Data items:
========================================

/-! ## §3 The staircase functional on both lattices: admissibility data -/

-- Local notation: the staircase cloud, its tower loops (window tower ∪ gap towers), the good event.
local notation3 "Stair(" k ", " L ", " M ", " t ", " r ")" =>
  Cloud.mk 1 k (fun _ ↦ (0 : ℂ)) (fun _ ↦ r) (fun _ ↦ t) (fun _ ↦ (0 : ℂ)) L M (fun _ ↦ -t / k)
local notation3 "Tow(" c ", " k ", " L ", " M ", " r ")" =>
  {u ∈ LoopConfig.loops c | (Metric.closedBall (0 : ℂ) r ⊆ {z | u.wind z ≠ 0} ∧ u.range ⊆ Metric.ball (0 : ℂ) 1) ∨
    ∃ j : Fin k, (j : ℕ) + 1 < k ∧ Metric.closedBall (0 : ℂ) ((M : Fin k → ℝ) j) ⊆ {z | u.wind z ≠ 0} ∧
      ∀ l : Fin k, j < l → u.range ⊆ Metric.ball (0 : ℂ) ((L : Fin k → ℝ) l)}
local notation3 "Good(" c ", " k ", " L ", " M ")" =>
  (∀ u ∈ LoopConfig.loops c, ∀ j₁ j₂ : Fin k, j₁ < j₂ →
    ¬ ((u.range ∩ Metric.closedBall (0 : ℂ) ((M : Fin k → ℝ) j₁)).Nonempty ∧
      (u.range ∩ (Metric.ball (0 : ℂ) ((L : Fin k → ℝ) j₂))ᶜ).Nonempty))

namespace Staircase

/-- The staircase density is admissible data for the nesting transform: it vanishes off a ball and has
mean zero (`stub_cloudAdmissibility` + `Staircase.admissible`). -/
theorem density_data {t r : ℝ} {k : ℕ} {L M : Fin k → ℝ} (hk : 0 < k) (hr : 0 < r) (hrL : ∀ j, r ≤ L j)
    (hL : ∀ j, 0 < L j) (hLM : ∀ j, L j < M j) (hsep : ∀ j l, j < l → M j ≤ L l) :
    ∃ R : ℝ, (∀ z : ℂ, R < ‖z‖ → (Stair(k, L, M, t, r)).density z = 0) ∧
      ∫ z, (Stair(k, L, M, t, r)).density z = 0 := by
  obtain ⟨-, -, ⟨R, hR⟩, h0⟩ :=
    stub_cloudAdmissibility (Stair(k, L, M, t, r)) (admissible rfl hk hr hrL hL hLM hsep)
  exact ⟨R, hR, h0⟩

/-! ## §4 Pathwise: `A = g_tot · U_rest`, `g_tot ≥ 0`, and the sandwich for `U_rest` on the good event -/

section Pathwise

variable {t r : ℝ} {k : ℕ} {L M : Fin k → ℝ}

/-- **Tower loops never cross a gap**, hence carry non-negative weights. -/
theorem not_cross_of_mem_tow {c : LoopConfig ℂ} (hL1 : ∀ j, 1 ≤ L j) (hLM : ∀ j, L j < M j)
    (hsep : ∀ j l, j < l → M j ≤ L l) {u : UnbasedLoop ℂ} (hu : u ∈ Tow(c, k, L, M, r)) (j₁ j₂ : Fin k)
    (hj : j₁ < j₂) : ¬ ((u.range ∩ Metric.closedBall (0 : ℂ) (M j₁)).Nonempty ∧
      (u.range ∩ (Metric.ball (0 : ℂ) (L j₂))ᶜ).Nonempty) := by
  rintro ⟨⟨z, hzu, hz⟩, ⟨z', hz'u, hz'⟩⟩
  rcases hu.2 with ⟨-, hwin⟩ | ⟨j, -, hin, hout⟩
  · exact hz' (Metric.ball_subset_ball (hL1 j₂) (hwin hz'u))
  · rcases lt_or_ge j j₂ with h | h
    · exact hz' (hout j₂ h hz'u)
    · -- `j₂ ≤ j`: the trace point `z ∈ B̄(0, M j₁) ⊆ B̄(0, M j)` would be interior to `u`
      have hMM : M j₁ ≤ M j := (hsep j₁ j (hj.trans_le h)).trans (hLM j).le
      have hzint : z ∈ {z | u.wind z ≠ 0} := hin (Metric.closedBall_subset_closedBall hMM hz)
      exact hzint (unbasedLoop_wind_of_mem_range u hzu)

/-- **`g_tot ≥ 0`**: the product of the weights of the tower loops is non-negative (they never cross). -/
theorem finprod_tow_nonneg {c : LoopConfig ℂ} (ht : t ∈ Set.Icc (-(5 * π / 6)) 0) (htk : -t ≤ k * (π / 6))
    (hr : 0 < r) (hrL : ∀ j, r ≤ L j) (hL1 : ∀ j, 1 ≤ L j) (hLM : ∀ j, L j < M j)
    (hsep : ∀ j l, j < l → M j ≤ L l) :
    0 ≤ ∏ᶠ u ∈ Tow(c, k, L, M, r), u.nestingFactor (Stair(k, L, M, t, r)).density :=
  finprod_nonneg fun u ↦ finprod_nonneg fun hu ↦
    (nestingFactor_nonneg_or_cross (𝔠 := Stair(k, L, M, t, r)) rfl ht htk hr hrL
      (fun j ↦ one_pos.trans_le (hL1 j)) hLM u).resolve_right
      fun ⟨j₁, j₂, hj, hc⟩ ↦ not_cross_of_mem_tow hL1 hLM hsep hu j₁ j₂ hj hc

========================================

• [Your assignment]
Give again the closing portion of the entries, from the line with "(u.range ∩ (Metric.ball (0 : ℂ) (L" through the last line. Keep it exact and add nothing.

• [Solution to this task]
      (u.range ∩ (Metric.ball (0 : ℂ) (L j₂))ᶜ).Nonempty) := by
  rintro ⟨⟨z, hzu, hz⟩, ⟨z', hz'u, hz'⟩⟩
  rcases hu.2 with ⟨-, hwin⟩ | ⟨j, -, hin, hout⟩
  · exact hz' (Metric.ball_subset_ball (hL1 j₂) (hwin hz'u))
  · rcases lt_or_ge j j₂ with h | h
    · exact hz' (hout j₂ h hz'u)
    · -- `j₂ ≤ j`: the trace point `z ∈ B̄(0, M j₁) ⊆ B̄(0, M j)` would be interior to `u`
      have hMM : M j₁ ≤ M j := (hsep j₁ j (hj.trans_le h)).trans (hLM j).le
      have hzint : z ∈ {z | u.wind z ≠ 0} := hin (Metric.closedBall_subset_closedBall hMM hz)
      exact hzint (unbasedLoop_wind_of_mem_range u hzu)

/-- **`g_tot ≥ 0`**: the product of the weights of the tower loops is non-negative (they never cross). -/
theorem finprod_tow_nonneg {c : LoopConfig ℂ} (ht : t ∈ Set.Icc (-(5 * π / 6)) 0) (htk : -t ≤ k * (π / 6))
    (hr : 0 < r) (hrL : ∀ j, r ≤ L j) (hL1 : ∀ j, 1 ≤ L j) (hLM : ∀ j, L j < M j)
    (hsep : ∀ j l, j < l → M j ≤ L l) :
    0 ≤ ∏ᶠ u ∈ Tow(c, k, L, M, r), u.nestingFactor (Stair(k, L, M, t, r)).density :=
  finprod_nonneg fun u ↦ finprod_nonneg fun hu ↦
    (nestingFactor_nonneg_or_cross (𝔠 := Stair(k, L, M, t, r)) rfl ht htk hr hrL
      (fun j ↦ one_pos.trans_le (hL1 j)) hLM u).resolve_right
      fun ⟨j₁, j₂, hj, hc⟩ ↦ not_cross_of_mem_tow hL1 hLM hsep hu j₁ j₂ hj hc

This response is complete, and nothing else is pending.